→ **PROBLEM TO SOLVE**
Reproduce, exactly as they appear, the line containing "coe_fundamentalCharacter_one_eq_modPCyclotomicCharacter' hirr hq" and every line after it, ending with the last line of the records.

***** PROVIDED RECORDS

import Literature.NumberTheory.GaloisRepresentations.FundamentalCharacterCyclotomicProofs
import Literature.NumberTheory.GaloisRepresentations.FramedRepTwist
import HarnessLib

/-!
# Level-one inertia shapes under twists by powers of the cyclotomic character, and reduction of the
# exponents modulo `q − 1`

Topic `NumberTheory/GaloisRepresentations`.  A *proofs* file (theorems only: no definition, no named fact, no `sorry`,
no instance, no notation).  For a two-dimensional mod-`p` representation `ρ̄_F : Γ_F → GL₂(k)` of a non-archimedean local
field `F` with level-one inertia shape `ρ̄|I_F ∼ (ψ₁^a ∗; 0 ψ₁^b)` (`ModPGaloisRep.HasLevelOneInertiaShape ι ϖ hϖ a b`,
`ψ₁` the fundamental character of level one, Serre 1987 §2.1):

* `HasLevelOneInertiaShape.of_modEq` — the exponents only matter modulo `q − 1` (`ψ₁^{q−1} = 1`,
  `fundamentalCharacter_one_pow_eq_one`): shape `(a, b)` ⟹ shape `(a', b')` whenever `a ≡ a'`, `b ≡ b'` `[MOD q − 1]`;
* `HasLevelOneInertiaShape.twist` — if a continuous character `χ : Γ_F → kˣ` restricts to `I_F` as `ψ₁^t`, then the twist
  `ρ̄ ⊗ χ` (`FramedRep.twist`) has shape `(a + t, b + t)` (Serre 1987 §2.2: twisting by `χ^m` adds `m` to both exponents);
* `HasLevelOneInertiaShape.twist_modPCyclotomicCharacter_pow` — the case `χ = ω^t`, `ω` the mod-`p` cyclotomic character of
  `Γ_F` (`modPCyclotomicCharacter F k p ι'`), for `F` with residue field `𝔽_p` and uniformiser `p` (so `ψ₁ = ω|I_F`,
  `coe_fundamentalCharacter_one_eq_modPCyclotomicCharacter`): shape `(a, b)` ⟹ `ρ̄ ⊗ ω^t` has shape `(a + t, b + t)`.

Consumer: route BSD/TeichmullerTwistDescent, crux `TwistedPeriodLatticeSaturation`, input (W‴): the Serre weight of the
Teichmüller twist `ω^b ⊗ ρ̄_E` from Kraus's shape `(1 − b, b)` of `ρ̄_E` (`Kraus1997/PTorsionInertiaPotentiallyGoodOrdinary`).

References: J.-P. Serre, Duke Math. J. 54 (1987), §2.1–2.2 [Serre1987]; B. Edixhoven, Invent. Math. 109 (1992), §4.3 [Edixhoven1992].
-/

noncomputable section

open scoped Valued MatrixGroups
open Field ValuativeRel

namespace Literature.NumberTheory.GaloisRepresentations

open GaloisRepresentations.IsNonarchimedeanLocalField

universe u v

variable {F : Type u} [Field F] [ValuativeRel F] [TopologicalSpace F] [IsNonarchimedeanLocalField F]
variable {k : Type v} [Field k] [TopologicalSpace k] [IsTopologicalRing k]

namespace ModPGaloisRep

omit [IsTopologicalRing k] in
/-- **The exponents of a level-one inertia shape only matter modulo `q − 1`**: `ψ₁` has order dividing `q − 1`
(`fundamentalCharacter_one_pow_eq_one`), so `(ψ₁^a ∗; 0 ψ₁^b) = (ψ₁^{a'} ∗; 0 ψ₁^{b'})` for `a ≡ a'`, `b ≡ b'` modulo `q − 1`.
[cite: Serre1987, §2.1 (2.1.2)–(2.1.3)] -/
theorem HasLevelOneInertiaShape.of_modEq {ρ : ModPGaloisRep F k 2}
    {ι : absIntegers 𝒪[F] F ⧸ absMaximalIdeal F →+* k} {ϖ : 𝒪[F]} {hϖ : Irreducible ϖ} {a b a' b' : ℕ}
    (h : ρ.HasLevelOneInertiaShape ι ϖ hϖ a b) (ha : a ≡ a' [MOD residueFieldCard F - 1])
    (hb : b ≡ b' [MOD residueFieldCard F - 1]) :
    ρ.HasLevelOneInertiaShape ι ϖ hϖ a' b' := by
  obtain ⟨P, hP⟩ := h
  refine ⟨P, fun σ => ?_⟩
  obtain ⟨c, hc⟩ := hP σ
  refine ⟨c, ?_⟩
  have hord := fundamentalCharacter_one_pow_eq_one F ι ϖ hϖ
  have hpow : ∀ {m m' : ℕ}, m ≡ m' [MOD residueFieldCard F - 1] →
      fundamentalCharacter F 1 ι ϖ hϖ σ ^ m = fundamentalCharacter F 1 ι ϖ hϖ σ ^ m' := by
    intro m m' hmm
    have h1 : fundamentalCharacter F 1 ι ϖ hϖ σ ^ (residueFieldCard F - 1) = 1 := by
      rw [← MonoidHom.pow_apply, hord, MonoidHom.one_apply]
    rw [← Nat.mod_add_div m (residueFieldCard F - 1), ← Nat.mod_add_div m' (residueFieldCard F - 1), pow_add, pow_add,
      pow_mul, pow_mul, h1, one_pow, one_pow, mul_one, mul_one, hmm]
  rw [hc, hpow ha, hpow hb]

/-- **Twisting adds the exponent of the twist to both exponents of a level-one inertia shape**: if
`χ|_{I_F} = ψ₁^t` (as `k`-valued functions on inertia) and `ρ̄|I_F ∼ (ψ₁^a ∗; 0 ψ₁^b)`, then
`(ρ̄ ⊗ χ)|I_F ∼ (ψ₁^{a+t} ∗; 0 ψ₁^{b+t})` in the same basis. [cite: Serre1987, §2.2] -/
theorem HasLevelOneInertiaShape.twist {ρ : ModPGaloisRep F k 2}
    {ι : absIntegers 𝒪[F] F ⧸ absMaximalIdeal F →+* k} {ϖ : 𝒪[F]} {hϖ : Irreducible ϖ} {a b : ℕ}
    (h : ρ.HasLevelOneInertiaShape ι ϖ hϖ a b) (χ : absoluteGaloisGroup F →ₜ* kˣ) (t : ℕ)
    (hχ : ∀ σ : absInertia F, (χ (σ : absoluteGaloisGroup F) : k) = ((fundamentalCharacter F 1 ι ϖ hϖ σ ^ t : kˣ) : k)) :
    ModPGaloisRep.HasLevelOneInertiaShape (FramedRep.twist ρ χ : ModPGaloisRep F k 2) ι ϖ hϖ (a + t) (b + t) := by
  obtain ⟨P, hP⟩ := h
  refine ⟨P, fun σ => ?_⟩
  obtain ⟨c, hc⟩ := hP σ
  refine ⟨(χ (σ : absoluteGaloisGroup F) : k) * c, ?_⟩
  rw [FramedRep.conj_twist_apply, Units.val_mul, FramedRep.coe_scalar_apply, hc, Matrix.algebraMap_eq_diagonal,
    hχ σ]
  ext i j
  fin_cases i <;> fin_cases j <;>
    simp [Matrix.mul_apply, Matrix.diagonal, pow_add, mul_comm]

/-- **Twisting by a power of the mod-`p` cyclotomic character.**  Let `F` have residue field `𝔽_p` and uniformiser `p`
(e.g. `F = ℚ_p`), so that the level-one fundamental character is the cyclotomic character on inertia
(`coe_fundamentalCharacter_one_eq_modPCyclotomicCharacter'`).  If `ρ̄|I_F ∼ (ψ₁^a ∗; 0 ψ₁^b)` then
`(ρ̄ ⊗ ω^t)|I_F ∼ (ψ₁^{a+t} ∗; 0 ψ₁^{b+t})`, `ω = modPCyclotomicCharacter F k p ι'`. [cite: Serre1987, §2.2] -/
theorem HasLevelOneInertiaShape.twist_modPCyclotomicCharacter_pow {p : ℕ} [Fact p.Prime] [NeZero ((p : ℕ) : F)]
    {ρ : ModPGaloisRep F k 2} {ι : absIntegers 𝒪[F] F ⧸ absMaximalIdeal F →+* k} {ϖ : 𝒪[F]} {hϖ : Irreducible ϖ}
    {a b : ℕ} (h : ρ.HasLevelOneInertiaShape ι ϖ hϖ a b) (hirr : Irreducible (p : 𝒪[F]))
    (hq : residueFieldCard F = p) (ι' : ZMod p →+* k) (t : ℕ) :
    ModPGaloisRep.HasLevelOneInertiaShape
      (FramedRep.twist ρ (modPCyclotomicCharacter F k p ι' ^ t) : ModPGaloisRep F k 2) ι ϖ hϖ (a + t) (b + t) := by
  refine h.twist _ t fun σ => ?_
  rw [ContinuousMonoidHom.pow_apply, Units.val_pow_eq_pow_val, Units.val_pow_eq_pow_val,
    coe_fundamentalCharacter_one_eq_modPCyclotomicCharacter' hirr hq ι ι' hϖ σ]

end ModPGaloisRep

end Literature.NumberTheory.GaloisRepresentations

**********

→ **RESULT OF THIS EXERCISE**
    coe_fundamentalCharacter_one_eq_modPCyclotomicCharacter' hirr hq ι ι' hϖ σ]

end ModPGaloisRep

end Literature.NumberTheory.GaloisRepresentations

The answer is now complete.